_Data provided_
/-- **THE CM SCALAR AT `v` IN POINT CURRENCY.** On an S3c frame (`C • W = cm7^{(d)}`, `d ≠ 0`; `K` imaginary quadratic, `2 = v·v̄`; `π² = π − 2`;
`r² = r − 2`; `P ∈ W(ℚ)` of infinite order; `Finite 𝔖_{v̄}(K, E[𝔮_r^∞])`), for the isogeny `φ` realising `π` and ANY additive
`f : E(K_v) → E(K_v)` (`E(K_v) = ((W.baseChange K).baseChange K_v).toAffine.Point`) with `ψ ∘ f = φ_{K_v} ∘ ψ`: for every `k`, every integer
`N ≡ 1 − r (mod 2^k)` and every `Q ∈ E(K_v)` there is `R ∈ E(K_v)` with `f Q − N·Q − 2^k·R` of finite order — `π` acts on `E(K_v)/tors ≅ ℤ₂` as
`1 − r`. (The scalar `c` of `exists_scalar_adicCompletion_two` lies in `{r, 1 − r}` by `scalar_dichotomy_two`; `c = r` is excluded by
`isOfFinAddOrder_of_cmScalar_eq_root` of file 1 — (H1′) at `v` would then make `P_K` torsion.) [cite: Rubin1999, §3 Lemma 3.6 (ii), Cor. 3.17]
[cite: Agboola2007, §6 Prop. 6.11 (arXiv p0014)] [cite: SilvermanAEC2009, Prop. VII.6.3] -/
theorem cmScalar_pointHom_of_frame {d : ℤ} (hd0 : d ≠ 0) (W : WeierstrassCurve ℚ) [W.IsElliptic]
    (C : VariableChange ℚ) (hCW : C • W = cm7.quadraticTwist (d : ℚ)) (hK : IsImaginaryQuadratic K)
    (v vbar : HeightOneSpectrum (𝓞 K)) (hv : ((2 : ℕ) : 𝓞 K) ∈ v.asIdeal) (hvbar : ((2 : ℕ) : 𝓞 K) ∈ vbar.asIdeal) (hne : vbar ≠ v)
    (π : (W.baseChange K).endRing) (hrel : (π : AddMonoid.End (W.baseChange K).geomPoints) * π = π - 2)
    {r : ℤ_[2]} (hr : r * r = r - 2) (P : W.toAffine.Point) (hP : ¬ IsOfFinAddOrder P)
    (hfin : Finite (restrictedSelmerBase ↥((W.baseChange K).endEigenPrimaryTorsion 2 π r) 2 vbar))
    (φ : Isogeny (W.baseChange K) (W.baseChange K)) (hφ : ∀ Q, φ Q = (π : AddMonoid.End (W.baseChange K).geomPoints) Q)
    (f : ((W.baseChange K).baseChange (v.adicCompletion K)).toAffine.Point →+
      ((W.baseChange K).baseChange (v.adicCompletion K)).toAffine.Point)
    (hf : ∀ Q, Affine.Point.map (W' := W.baseChange K)
        (IsScalarTower.toAlgHom K (v.adicCompletion K) (AlgebraicClosure (v.adicCompletion K))) (f Q) =
      φ.localPointsMap (v.adicCompletion K) (Affine.Point.map (W' := W.baseChange K)
        (IsScalarTower.toAlgHom K (v.adicCompletion K) (AlgebraicClosure (v.adicCompletion K))) Q)) :
    ∀ (k : ℕ) (N : ℤ), ((N : ℤ_[2]) - (1 - r)) ∈ (Ideal.span {(2 : ℤ_[2]) ^ k} : Ideal ℤ_[2]) →
      ∀ Q : ((W.baseChange K).baseChange (v.adicCompletion K)).toAffine.Point,
        ∃ R : ((W.baseChange K).baseChange (v.adicCompletion K)).toAffine.Point,
          IsOfFinAddOrder (f Q - N • Q - ((2 : ℤ) ^ k) • R) := by
  haveI : Fact (Nat.Prime 2) := ⟨Nat.prime_two⟩
  set E := v.adicCompletion K with hE
  haveI : CharZero E := charZero_of_injective_algebraMap (algebraMap K E).injective
  haveI : ((W.baseChange K).baseChange E).IsElliptic := inferInstanceAs (((W.baseChange K).map (algebraMap K E)).IsElliptic)
  have hφ2 : ∀ Q, φ (φ Q) = φ Q - 2 • Q := fun Q ↦ by rw [hφ, hφ, cmEndo_apply_apply (W.baseChange K) hrel Q]
  have hf2 := pointHom_apply_apply_of_localPointsMap (W.baseChange K) E φ hφ2 f hf
  obtain ⟨c, hc, hcA⟩ := scalar_dichotomy_two hK.1 hv hvbar hne ((W.baseChange K).baseChange E) f hf2 hr
  rcases hc with hc | hc
  · -- `c = r` is impossible: transport to the fixed points of `E(K̄_v)` and apply file 1
    exfalso
    subst hc
    set ψ : ((W.baseChange K).baseChange E).toAffine.Point →+ localPoints (W.baseChange K) E :=
      Affine.Point.map (W' := W.baseChange K) (IsScalarTower.toAlgHom K E (AlgebraicClosure E)) with hψ
    have hψfix : ∀ (Y : ((W.baseChange K).baseChange E).toAffine.Point) (σ : absoluteGaloisGroup E), σ • ψ Y = ψ Y :=
      fun Y σ ↦ smul_map_baseChange_eq (W.baseChange K) E ψ hψ Y σ
    have hfA : ∀ Y, ψ (f Y) = φ.localPointsMap E (ψ Y) := fun Y ↦ hf Y
    have H : ∀ y : localPoints (W.baseChange K) E, (∀ σ : absoluteGaloisGroup E, σ • y = y) →
        ∀ n : ℕ, ∃ (y' : localPoints (W.baseChange K) E) (N₁ : ℤ) (m : ℤ),
          (∀ σ : absoluteGaloisGroup E, σ • y' = y') ∧ m ≠ 0 ∧
          ((N₁ : ℤ_[2]) - c) ∈ (Ideal.span {(2 : ℤ_[2]) ^ n} : Ideal ℤ_[2]) ∧
          m • (φ.localPointsMap E y - N₁ • y - 2 ^ n • y') = 0 := by
      intro y hy n
      obtain ⟨Y, hY⟩ := exists_map_eq_of_forall_smul_localPoints_eq (W.baseChange K) E hy
      have hY' : ψ Y = y := hY
      obtain ⟨N₁, hN₁⟩ := exists_int_sub_mem_span (p := 2) c n
      obtain ⟨Y', hY''⟩ := hcA n N₁ hN₁ Y
      obtain ⟨m, hm0, hm⟩ := (isOfFinAddOrder_iff_nsmul_eq_zero).mp (ψ.isOfFinAddOrder hY'')
      refine ⟨ψ Y', N₁, (m : ℤ), fun σ ↦ hψfix Y' σ, by exact_mod_cast hm0.ne', hN₁, ?_⟩
      have hψeq : ψ (f Y - N₁ • Y - ((2 : ℤ) ^ n) • Y') = φ.localPointsMap E y - N₁ • y - 2 ^ n • ψ Y' := by
        rw [map_sub, map_sub, hfA, map_zsmul, map_zsmul, hY', ← natCast_zsmul (ψ Y') (2 ^ n), Nat.cast_pow, Nat.cast_ofNat]
      rw [natCast_zsmul, ← hψeq]
      exact hm
    obtain ⟨hinf, hsup⟩ := endEigenPrimaryTorsion_compl_of_frame hd0 W C hCW K π hrel hr
    have hfin' := ConjTransport.finite_restrictedSelmerBase_conj_of_finite W K hK v vbar hv hvbar hne π hrel c hfin
    have h1 := comap_kummer_le_ker_resOfLe_of_frame_of_cyclic hd0 W C hCW hK v π hrel hr P hP
      (kummer_local_cyclic_of_classical (W.baseChange K) 2 v (classical_local_cyclic hK hv hvbar hne (W.baseChange K))) hfin'
    exact not_isOfFinAddOrder_map_ofId W hP
      (isOfFinAddOrder_of_cmScalar_eq_root hK.1 hv hvbar hne (W.baseChange K) π hr hinf hsup φ hφ h1 H
        (Affine.Point.map (W' := W.toAffine) (Algebra.ofId ℚ K) P))
  · subst hc
    exact hcA

/-- **The scalar of the CM endomorphism on `E(K_v)` is `1 − r`** (uniqueness form): on an S3c frame, if `c ∈ ℤ₂` is ANY scalar of a descended
`f` as above (`f Q − N·Q ∈ 2^k E(K_v) + tors` whenever `N ≡ c (mod 2^k)`), then `c = 1 − r` (`scalar_unique_adicCompletion_two` against
`cmScalar_pointHom_of_frame`). [cite: Rubin1999, §3 Lemma 3.6 (ii)] [cite: SilvermanAEC2009, Prop. VII.6.3] -/
theorem cmScalar_eq_one_sub_of_frame {d : ℤ} (hd0 : d ≠ 0) (W : WeierstrassCurve ℚ) [W.IsElliptic]
    (C : VariableChange ℚ) (hCW : C • W = cm7.quadraticTwist (d : ℚ)) (hK : IsImaginaryQuadratic K)
    (v vbar : HeightOneSpectrum (𝓞 K)) (hv : ((2 : ℕ) : 𝓞 K) ∈ v.asIdeal) (hvbar : ((2 : ℕ) : 𝓞 K) ∈ vbar.asIdeal) (hne : vbar ≠ v)
    (π : (W.baseChange K).endRing) (hrel : (π : AddMonoid.End (W.baseChange K).geomPoints) * π = π - 2)
    {r : ℤ_[2]} (hr : r * r = r - 2) (P : W.toAffine.Point) (hP : ¬ IsOfFinAddOrder P)
    (hfin : Finite (restrictedSelmerBase ↥((W.baseChange K).endEigenPrimaryTorsion 2 π r) 2 vbar))
    (φ : Isogeny (W.baseChange K) (W.baseChange K)) (hφ : ∀ Q, φ Q = (π : AddMonoid.End (W.baseChange K).geomPoints) Q)
    (f : ((W.baseChange K).baseChange (v.adicCompletion K)).toAffine.Point →+
      ((W.baseChange K).baseChange (v.adicCompletion K)).toAffine.Point)
    (hf : ∀ Q, Affine.Point.map (W' := W.baseChange K)
        (IsScalarTower.toAlgHom K (v.adicCompletion K) (AlgebraicClosure (v.adicCompletion K))) (f Q) =
      φ.localPointsMap (v.adicCompletion K) (Affine.Point.map (W' := W.baseChange K)
        (IsScalarTower.toAlgHom K (v.adicCompletion K) (AlgebraicClosure (v.adicCompletion K))) Q))
    {c : ℤ_[2]}
    (hc : ∀ (k : ℕ) (N : ℤ), ((N : ℤ_[2]) - c) ∈ (Ideal.span {(2 : ℤ_[2]) ^ k} : Ideal ℤ_[2]) →
      ∀ Q : ((W.baseChange K).baseChange (v.adicCompletion K)).toAffine.Point,
        ∃ R : ((W.baseChange K).baseChange (v.adicCompletion K)).toAffine.Point,
          IsOfFinAddOrder (f Q - N • Q - ((2 : ℤ) ^ k) • R)) :
    c = 1 - r := by
  haveI : Fact (Nat.Prime 2) := ⟨Nat.prime_two⟩
  haveI : CharZero (v.adicCompletion K) := charZero_of_injective_algebraMap (algebraMap K (v.adicCompletion K)).injective
  haveI : ((W.baseChange K).baseChange (v.adicCompletion K)).IsElliptic :=
    inferInstanceAs (((W.baseChange K).map (algebraMap K (v.adicCompletion K))).IsElliptic)
  exact scalar_unique_adicCompletion_two hK.1 hv hvbar hne ((W.baseChange K).baseChange (v.adicCompletion K)) f hc
    (cmScalar_pointHom_of_frame hd0 W C hCW hK v vbar hv hvbar hne π hrel hr P hP hfin φ hφ f hf)

end Summit.BirchSwinnertonDyer.BirchSwinnertonDyer.Theorems.PrintCf2.CMPrimes

end
import Summits.QuantumFields.YangMills.Theorems.BalabanUVNodesN07SplitClauseHeadKnitRanged
import Summits.QuantumFields.YangMills.Theorems.BalabanUVNodesN07SplitClauseLevelRaisingMarginWide
import Summits.QuantumFields.YangMills.Theorems.BalabanUVNodesN07SplitClauseHeadKnitMeetNormalised
import Summits.QuantumFields.YangMills.Theorems.BalabanUVNodesN07SplitClauseHeadAtMeetCube
import Summits.QuantumFields.YangMills.Theorems.BalabanUVNodesN07MeetFamilyAtRecord
import Summits.QuantumFields.YangMills.Theorems.BalabanUVNodesN07ShearSizeTopBox
import Literature.MathematicalPhysics.QuantumFieldTheory.Balaban1983to89.Node00.DomainsRefinement
import HarnessLib

/-!
# N07 [B11] (= [15] = [Balaban1985Variational]) Sect. F, S6 HEAD — THE MEET KNIT UNDER PRINT's NORMALISED LANDAU GAUGE, **TOWER EDITION** (plan g90 ruling YMPLAN-G90-S3-RULING (P1)(ii),
# cure of ⚑ LOCATED-S3-CHART-INTERFACE (F3)): MODULE 67a's knit (p668843) with HS3NORM displaying — and HCHART-MEET-NORM receiving — [15] (152)'s gauge equation `U^{u} = e^{iη_jA}` on the WHOLE
# (1.131) TOWER `□₀` of the datum and the LEVEL-WEIGHTED letters `|A| < κ·ε_j·L^{j−j′}` on every `□_{j′}`, `j′ ≤ j`, not only the four top letters on the print box

Cell `pub-ymgap`, seat `pub-ymgap-dag-n07-e` g25 (FAN-OUT §N07 row s3; LANE OWNER of the K0 road), MODULE 67c (INTENT-67c, cell bus).  `--kind proof --supports stmt-QuantumFields-20541 --as helper`
(K0⁷); count-neutral; def-free.  [15] = [Balaban1985Variational]; [6] = [Balaban1985RegularSpaces]; [4] = [Balaban1984PropagatorsII]; [I] = [Balaban1987RG1].

WHY.  Located memo `HOME/pub-ymgap-dag-n07-e/LOCATED-S3-CHART-INTERFACE.md` (F3): HS3NORM-67a displays the gauge equation and the (152) letters on `regionOfSet (cover ″ printBox)` only, but
the chart lane's (143) ⇒ (157) ⇒ (158) derivation and its FAR data rows `B c` ((155)) need `A` on all free bonds of print's local family (150) — the whole tower — with the level weight of
(152) «|A| ≤ O(1)·ε·(Lʲη)⁻¹ on Ω′_j»; the S3 lane's torus door `Node00.TorusCoverLandau153TowerWindow.exists_localGauge152_tower_window_of_gaugedBoundB8` (dag-n07-w3 g7) already delivers, for
any window `X ⊆ □₀`, the gauge equation on `regionOfSet (cover ″ X)` and `‖A‖ ≤ 2r·(Lʲη_n)⁻¹` on the bonds of `X ∩ □_j`.  THIS FILE is MODULE 67a VERBATIM with TWO ROWS INSERTED in HS3NORM's
conclusion (and, at the same place, in HCHART-MEET-NORM's premise list) after the print-box gauge-equation row:
(T1) `∀ b ∈ (Sect2.regionOfSet (F.P K) (cover ″ cube L (cornerP Mc ρ idx) (sideP Mc ρ) ρ (K − n) 0)).bonds, U^{u}(b) = e^{iη_{K−n}A(b)}` — the gauge equation on `□₀` (`B8Eq131Cubes.cube … 0`,
[6] p. 98 «□_j is a sum of the big blocks», the largest cube of the (1.131) tower);
(T2) `∀ j′ ≤ K − n, ∀ b ∈ (Sect2.regionOfSet (F.P K) (cover ″ cube L (cornerP …) (sideP …) ρ (K − n) j′)).bonds, ‖A b‖ < κ·ε_{K−n}·L^{K−n−j′}` — (152)'s level-weighted letters on `□_{j′}`
(in the units `η_{K−n}` of the gauge equation; `j′ = K − n` is the print-box letter, `j′ = 0` the boundedness of `U^{u} − 1` on `□₀`).
The print-box rows of 67a (gauge equation, `‖A b‖ < κε`, the dpair and the two deep-bond letters), the (153) row for the MEET sequence and the abstract `Nrm` row stay BYTE-IDENTICAL (the print-box rows
are the `j′ = K − n` restrictions of (T1)∕(T2): `box ⊆ cube … (K − n) ⊆ cube … 0`, `B8Eq131Cubes.box_subset_cube`, `Sect2.regionOfSet_bonds_mono` — kept so the head's consumers are untouched).
With (T2) the chart's FAR rows are free (`B c := Q_c(A)`, `|Q_c(η A)| ≤ κε_j` by the level weight) and LOCATED-COLLAR-ROWS needs no (146)-propagation (memo (F3), plan (P1)(ii)).  `Nrm` is
ABSTRACT exactly as in 67a; its text of record is MODULE 60″ `NrmOfRecordWideC` (plan ruling A1.1 (M2)) at instantiation.  The proof is 67a's: MODULE 66's print-margin reduction
`datumGaugeSplitTopStepCoreG_of_marginCleanPrint`, the head's `localGaugeSplitOn_head159_meetCube_box` at zero shear, the record side (57a collar, FILE D0 `Adm22`, block saturation), with the two
new rows passed from HS3NORM to HCHART-MEET-NORM.  MODULES 59 ∕ 65a ∕ 67a stay correct AS STATED; this edition's HS3NORM is STRONGER (more displayed output) and its HCHART-MEET-NORM WEAKER (more
premises) than 67a's — same conclusion.

WHAT IS PROVED (sorry-free; no definition; axioms standard).  ★★★ `datumGaugeSplitTopStepCoreG_of_normalisedGauge_of_chartMeetTower F N`.  (The guarded [15] Prop. 8 step token from it is the
sibling `…HeadKnitMeetNormalisedTowerStep`, line budget.)
HONEST SCOPE.  Count-neutral by-name composition; HS3NORM-67c (print-margin-clean, tower rows), HCHART-MEET-NORM-67c, HLETTERS-NORM ∕ HBUDGET-NORM, the two guard hypotheses and the letters are
HYPOTHESES — displayed, NOT discharged, joint satisfiability at the record NOT claimed; the door-to-be of HS3NORM-67c is the S3 item SPEC D90-S3W1 (E1–E4, S1 = this clause with `Nrm := 60″`), NOT in
the tree; `Nrm` abstract; NO stub registered or closed; nothing of [15]∕[6]∕[4] ANALYSIS asserted; K0⁷ ∕ K1⁹ NOT closed; N07 ∕ N05 NOT discharged; counts unmoved (typed 28∕28 · discharged 7∕28);
one finite 𝕋⁴ programme at fixed ε — the route closes the conditional finite-𝕋⁴ rung `BalabanLadder.UV` ONLY; the YM mass gap (Clay) is NOT proved by any of this; nothing continuum ∕ ℝ⁴ ∕ OS.
No `sorry`, no `def`, no `instance`, no `notation`.

References: [15] (144) p. 300, (147)–(156) pp. 301–302, (157)–(159) pp. 302–303, (160)–(166) pp. 303–304, (168) p. 304, Prop. 8 p. 304; [6] Thm. 2 p. 83, p. 98, Prop. 6 (1.135)–(1.138)
p. 99, (1.29) p. 81, (1.3)–(1.9) p. 77, (1.131) p. 99; [4] (2.1)–(2.4) p. 224, Cor. 2.8 p. 249; [I] (0.1) p. 251.
-/

set_option autoImplicit false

_Problem to work on_
Could you restate, word for word, the lines above from the one with "rw [natCast_zsmul, ← hψeq]" to the one with "have h1 := comap_kummer_le_ker_resOfLe_of_frame_of_cyclic", both included?

_Result for this task_
      rw [natCast_zsmul, ← hψeq]
      exact hm
    obtain ⟨hinf, hsup⟩ := endEigenPrimaryTorsion_compl_of_frame hd0 W C hCW K π hrel hr
    have hfin' := ConjTransport.finite_restrictedSelmerBase_conj_of_finite W K hK v vbar hv hvbar hne π hrel c hfin
    have h1 := comap_kummer_le_ker_resOfLe_of_frame_of_cyclic hd0 W C hCW hK v π hrel hr P hP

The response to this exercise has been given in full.